The consideration of shapes on different scales as meaningful markers in the landscape is key to the work. This large-scale sculpture is built from locally sourced recycled materials, much of it from the castle itself which is currently undergoing refurbishment. This decision puts the changing relationship between homosapiens and the natural environment at centre-stage, asking us all to reflect on the impact we make on the environment, now and in the future.

The title of the artwork, ShapeShift; landscape in motion, reflects the premise of the project that the landscape is essentially fragile and unstable, shaped by a range of environmental factors changing over the millennia, and that it is now shifting more rapidly. Our traditional sense of the landscape as more powerful than human influence has undergone a reversal with the widespread acceptance of anthropogenic climate change.
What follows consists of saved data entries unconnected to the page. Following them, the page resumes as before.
import Mathlib
import HarnessLib
import Summits.KontsevichZagierPeriods.Zeta5Search.DougallNonterminating
import Literature.NumberTheory.Irrationality.Zudilin2002.WellPoisedIntegrals

/-!
# ζ(5) search — Zudilin's (9): the closed form of the very-well-poised `F₃` (Carlson range) (cell `pub-zeta5`, ct-1 g26)

HONEST FRAMING: systematic search; no irrationality claim unless kernel-certified.  An identity of special functions;
nothing here is an irrationality result; no named fact of the tree is discharged (the typed `vwp_eq_integral_of_pos` is a
statement for every `k ≥ 1`; this is the series half of its case `k = 1` on part of the parameter range).

From `DougallNonterminating.dougall_nonterminating` (brick B5f of `HOME/ct-1/g26/VWP-BLUEPRINT.md`) at the real point `z = −h₃`:
* `zudilin_nine` — for real `h₀, h₁, h₂, h₃ > 0` with `2(h₁+h₂) < 1+h₀`, `2h₃ < 1+h₀`:
  `Σ_μ (h₀+2μ)·Γ(h₀+μ)Γ(h₁+μ)Γ(h₂+μ)Γ(h₃+μ)/(Γ(μ+1)Γ(h₀−h₁+1+μ)Γ(h₀−h₂+1+μ)Γ(h₀−h₃+1+μ))
     = Γ(h₁)Γ(h₂)Γ(h₃)Γ(h₀−h₁−h₂−h₃+1)/(Γ(h₀−h₁−h₂+1)Γ(h₀−h₁−h₃+1)Γ(h₀−h₂−h₃+1))`  (complex form with real parameters) —
  eq. (9) of [Zudilin, math/0206177] = Dougall's theorem [cite: Bailey1935, §4.4 (1)], in that range;
* `vwpSeries_three_eq` — the same for the Literature's typed real series `Zudilin2002.vwpSeries 3 h` (`h : ℕ → ℝ`), i.e. the
  very-well-poised `F₃(h₀;h₁,h₂,h₃)` of the typed statement `vwp_eq_integral_of_pos` at `k = 1`, under the same hypotheses.
Theorems only (no new definitions).
-/

noncomputable section

namespace Summit.KontsevichZagierPeriods.Zeta5Search.DougallZudilinForm

open Finset Filter
open Summit.KontsevichZagierPeriods.Zeta5Search.HypergeometricWhipple (rf)
open Summit.KontsevichZagierPeriods.Zeta5Search.DougallTerminatingGamma (Gamma_add_nat_eq_mul_rf rf_ne_zero)
open Summit.KontsevichZagierPeriods.Zeta5Search.DougallNonterminating (dougall_nonterminating)

/-- A positive real is not a pole of `Γ` (as a complex number). -/
theorem ne_neg_nat_of_pos {x : ℝ} (hx : 0 < x) : ∀ n : ℕ, (x : ℂ) ≠ -(n : ℂ) := by
  intro n h
  have := congrArg Complex.re h
  simp at this
  linarith [n.cast_nonneg (α := ℝ)]

/-- **Zudilin's (9) in the Carlson range** (Dougall's non-terminating `₅F₄` sum in Gamma form): for real
`h₀, h₁, h₂, h₃ > 0` with `2(h₁+h₂) < 1+h₀` and `2h₃ < 1+h₀`,
`Σ_μ (h₀+2μ)Γ(h₀+μ)Γ(h₁+μ)Γ(h₂+μ)Γ(h₃+μ)/(Γ(μ+1)Γ(h₀−h₁+1+μ)Γ(h₀−h₂+1+μ)Γ(h₀−h₃+1+μ))
 = Γ(h₁)Γ(h₂)Γ(h₃)Γ(h₀−h₁−h₂−h₃+1)/(Γ(h₀−h₁−h₂+1)Γ(h₀−h₁−h₃+1)Γ(h₀−h₂−h₃+1))`. [cite: Bailey1935, §4.4 (1)] -/
theorem zudilin_nine (h₀ h₁ h₂ h₃ : ℝ) (hh₀ : 0 < h₀) (hh₁ : 0 < h₁) (hh₂ : 0 < h₂) (hh₃ : 0 < h₃)
    (hsum : 2 * (h₁ + h₂) < 1 + h₀) (h3lt : 2 * h₃ < 1 + h₀) :
    ∑' μ : ℕ, ((h₀ : ℂ) + 2 * μ) *
        (Complex.Gamma ((h₀ : ℂ) + μ) * Complex.Gamma ((h₁ : ℂ) + μ) * Complex.Gamma ((h₂ : ℂ) + μ) *
          Complex.Gamma ((h₃ : ℂ) + μ)) /
        (Complex.Gamma ((μ : ℂ) + 1) * Complex.Gamma ((h₀ : ℂ) - h₁ + 1 + μ) * Complex.Gamma ((h₀ : ℂ) - h₂ + 1 + μ) *
          Complex.Gamma ((h₀ : ℂ) - h₃ + 1 + μ)) =
      Complex.Gamma h₁ * Complex.Gamma h₂ * Complex.Gamma h₃ * Complex.Gamma ((h₀ : ℂ) - h₁ - h₂ - h₃ + 1) /
        (Complex.Gamma ((h₀ : ℂ) - h₁ - h₂ + 1) * Complex.Gamma ((h₀ : ℂ) - h₁ - h₃ + 1) *
          Complex.Gamma ((h₀ : ℂ) - h₂ - h₃ + 1)) := by
  have key := dougall_nonterminating h₀ h₁ h₂ hh₀ hh₁ hh₂ hsum (z := -(h₃ : ℂ)) (by simp; linarith)
  simp only [neg_neg] at key
  rw [show (h₀ : ℂ) + 1 + -(h₃ : ℂ) = ((h₀ - h₃ + 1 : ℝ) : ℂ) by push_cast; ring] at key
  -- pole bookkeeping
  have H3 := ne_neg_nat_of_pos hh₃
  have HD : ∀ n : ℕ, (((h₀ - h₃ + 1 : ℝ)) : ℂ) ≠ -(n : ℂ) := ne_neg_nat_of_pos (by linarith)
  have hΓD : Complex.Gamma (((h₀ - h₃ + 1 : ℝ)) : ℂ) ≠ 0 := Complex.Gamma_ne_zero HD
  have hΓ3 : Complex.Gamma (h₃ : ℂ) ≠ 0 := Complex.Gamma_ne_zero H3
  -- termwise: `c_μ (h₃)_μ/(h₀−h₃+1)_μ · Γ(h₃)/Γ(h₀−h₃+1) = c_μ Γ(h₃+μ)/Γ(h₀−h₃+1+μ)`
  have hterm : ∀ μ : ℕ, ((h₀ : ℂ) + 2 * μ) *
        (Complex.Gamma ((h₀ : ℂ) + μ) * Complex.Gamma ((h₁ : ℂ) + μ) * Complex.Gamma ((h₂ : ℂ) + μ) *
          Complex.Gamma ((h₃ : ℂ) + μ)) /
        (Complex.Gamma ((μ : ℂ) + 1) * Complex.Gamma ((h₀ : ℂ) - h₁ + 1 + μ) * Complex.Gamma ((h₀ : ℂ) - h₂ + 1 + μ) *
          Complex.Gamma ((h₀ : ℂ) - h₃ + 1 + μ)) =
      (((h₀ : ℂ) + 2 * μ) *
        (Complex.Gamma ((h₀ : ℂ) + μ) * Complex.Gamma ((h₁ : ℂ) + μ) * Complex.Gamma ((h₂ : ℂ) + μ)) /
          (Complex.Gamma ((μ : ℂ) + 1) * Complex.Gamma ((h₀ : ℂ) - h₁ + 1 + μ) * Complex.Gamma ((h₀ : ℂ) - h₂ + 1 + μ)) *
        (rf (h₃ : ℂ) μ / rf (((h₀ - h₃ + 1 : ℝ)) : ℂ) μ)) *
        (Complex.Gamma (h₃ : ℂ) / Complex.Gamma (((h₀ - h₃ + 1 : ℝ)) : ℂ)) := by
    intro μ
    have e3 : Complex.Gamma ((h₃ : ℂ) + μ) = Complex.Gamma (h₃ : ℂ) * rf (h₃ : ℂ) μ := Gamma_add_nat_eq_mul_rf H3 μ
    have eD : Complex.Gamma ((h₀ : ℂ) - h₃ + 1 + μ) = Complex.Gamma (((h₀ - h₃ + 1 : ℝ)) : ℂ) * rf (((h₀ - h₃ + 1 : ℝ)) : ℂ) μ := by
      rw [show (h₀ : ℂ) - h₃ + 1 + μ = (((h₀ - h₃ + 1 : ℝ)) : ℂ) + μ by push_cast; ring]
      exact Gamma_add_nat_eq_mul_rf HD μ
    have hr : rf (((h₀ - h₃ + 1 : ℝ)) : ℂ) μ ≠ 0 := rf_ne_zero HD μ
    rw [e3, eD]
    field_simp
  rw [tsum_congr hterm, tsum_mul_right, key]
  have e2 : Complex.Gamma ((h₀ : ℂ) - h₁ - h₂ + 1 + -(h₃ : ℂ)) = Complex.Gamma ((h₀ : ℂ) - h₁ - h₂ - h₃ + 1) := by
    congr 1; ring
  have e4 : Complex.Gamma ((h₀ : ℂ) - h₁ + 1 + -(h₃ : ℂ)) = Complex.Gamma ((h₀ : ℂ) - h₁ - h₃ + 1) := by
    congr 1; ring
  have e5 : Complex.Gamma ((h₀ : ℂ) - h₂ + 1 + -(h₃ : ℂ)) = Complex.Gamma ((h₀ : ℂ) - h₂ - h₃ + 1) := by
    congr 1; ring
  rw [e2, e4, e5]
  field_simp

/-- **The typed very-well-poised series `F₃` in closed form (Carlson range)**: for `h : ℕ → ℝ` with `h 0, h 1, h 2, h 3 > 0`,
`2(h 1 + h 2) < 1 + h 0` and `2·h 3 < 1 + h 0`, the Literature's `Zudilin2002.vwpSeries 3 h = F₃(h₀;h₁,h₂,h₃)` equals
`Γ(h₁)Γ(h₂)Γ(h₃)Γ(h₀−h₁−h₂−h₃+1)/(Γ(h₀−h₁−h₂+1)Γ(h₀−h₁−h₃+1)Γ(h₀−h₂−h₃+1))` — eq. (9) of Zudilin's note for the typed object
(the series half of the case `k = 1` of `vwp_eq_integral_of_pos`, on this part of the parameter range). -/
theorem vwpSeries_three_eq (h : ℕ → ℝ) (hh₀ : 0 < h 0) (hh₁ : 0 < h 1) (hh₂ : 0 < h 2) (hh₃ : 0 < h 3)
    (hsum : 2 * (h 1 + h 2) < 1 + h 0) (h3lt : 2 * h 3 < 1 + h 0) :
    Literature.NumberTheory.Irrationality.Zudilin2002.vwpSeries 3 h =
      Real.Gamma (h 1) * Real.Gamma (h 2) * Real.Gamma (h 3) * Real.Gamma (h 0 - h 1 - h 2 - h 3 + 1) /
        (Real.Gamma (h 0 - h 1 - h 2 + 1) * Real.Gamma (h 0 - h 1 - h 3 + 1) * Real.Gamma (h 0 - h 2 - h 3 + 1)) := by
  have key := zudilin_nine (h 0) (h 1) (h 2) (h 3) hh₀ hh₁ hh₂ hh₃ hsum h3lt
  apply Complex.ofReal_injective
  unfold Literature.NumberTheory.Irrationality.Zudilin2002.vwpSeries
  rw [Complex.ofReal_tsum]
  have hterm : ∀ μ : ℕ, (((h 0 + 2 * μ) *
        (∏ j ∈ Finset.range (3 + 1), Real.Gamma (h j + μ) / Real.Gamma (1 + h 0 - h j + μ)) *
        (-1 : ℝ) ^ ((3 + 1) * μ) : ℝ) : ℂ) =
      ((h 0 : ℂ) + 2 * μ) *
        (Complex.Gamma ((h 0 : ℂ) + μ) * Complex.Gamma ((h 1 : ℂ) + μ) * Complex.Gamma ((h 2 : ℂ) + μ) *
          Complex.Gamma ((h 3 : ℂ) + μ)) /
        (Complex.Gamma ((μ : ℂ) + 1) * Complex.Gamma ((h 0 : ℂ) - h 1 + 1 + μ) * Complex.Gamma ((h 0 : ℂ) - h 2 + 1 + μ) *
          Complex.Gamma ((h 0 : ℂ) - h 3 + 1 + μ)) := by
    intro μ
    have hsign : (-1 : ℝ) ^ ((3 + 1) * μ) = 1 := by
      rw [show (3 + 1) * μ = 2 * (2 * μ) by ring, pow_mul, neg_one_sq, one_pow]
    rw [hsign, mul_one]
    simp only [Finset.prod_range_succ, Finset.prod_range_zero, one_mul]
    push_cast
    simp only [← Complex.Gamma_ofReal]
    push_cast
    rw [show (1 : ℂ) + (h 0 : ℂ) - (h 0 : ℂ) + (μ : ℂ) = (μ : ℂ) + 1 by ring,
      show (1 : ℂ) + (h 0 : ℂ) - (h 1 : ℂ) + (μ : ℂ) = (h 0 : ℂ) - h 1 + 1 + μ by ring,
      show (1 : ℂ) + (h 0 : ℂ) - (h 2 : ℂ) + (μ : ℂ) = (h 0 : ℂ) - h 2 + 1 + μ by ring,
      show (1 : ℂ) + (h 0 : ℂ) - (h 3 : ℂ) + (μ : ℂ) = (h 0 : ℂ) - h 3 + 1 + μ by ring]
    ring
  rw [tsum_congr hterm, key]
  push_cast
  simp only [← Complex.Gamma_ofReal]
  push_cast
  ring_nf

end Summit.KontsevichZagierPeriods.Zeta5Search.DougallZudilinForm

end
By analysing the microfossils which comprise the limestones and shales along the local coastline, huge climate changes can be seen. Over millions of years we can track how different species have responded to the changing climate as they come into being, evolve and become extinct. Their microfossils are part of the macro-shape of the coastline, and are amongst the factors that determine which rocks are hard and will resist erosion, which will collapse into bays and valleys. Ths data used by Samantha Gibbs determines the form of Shapeshift.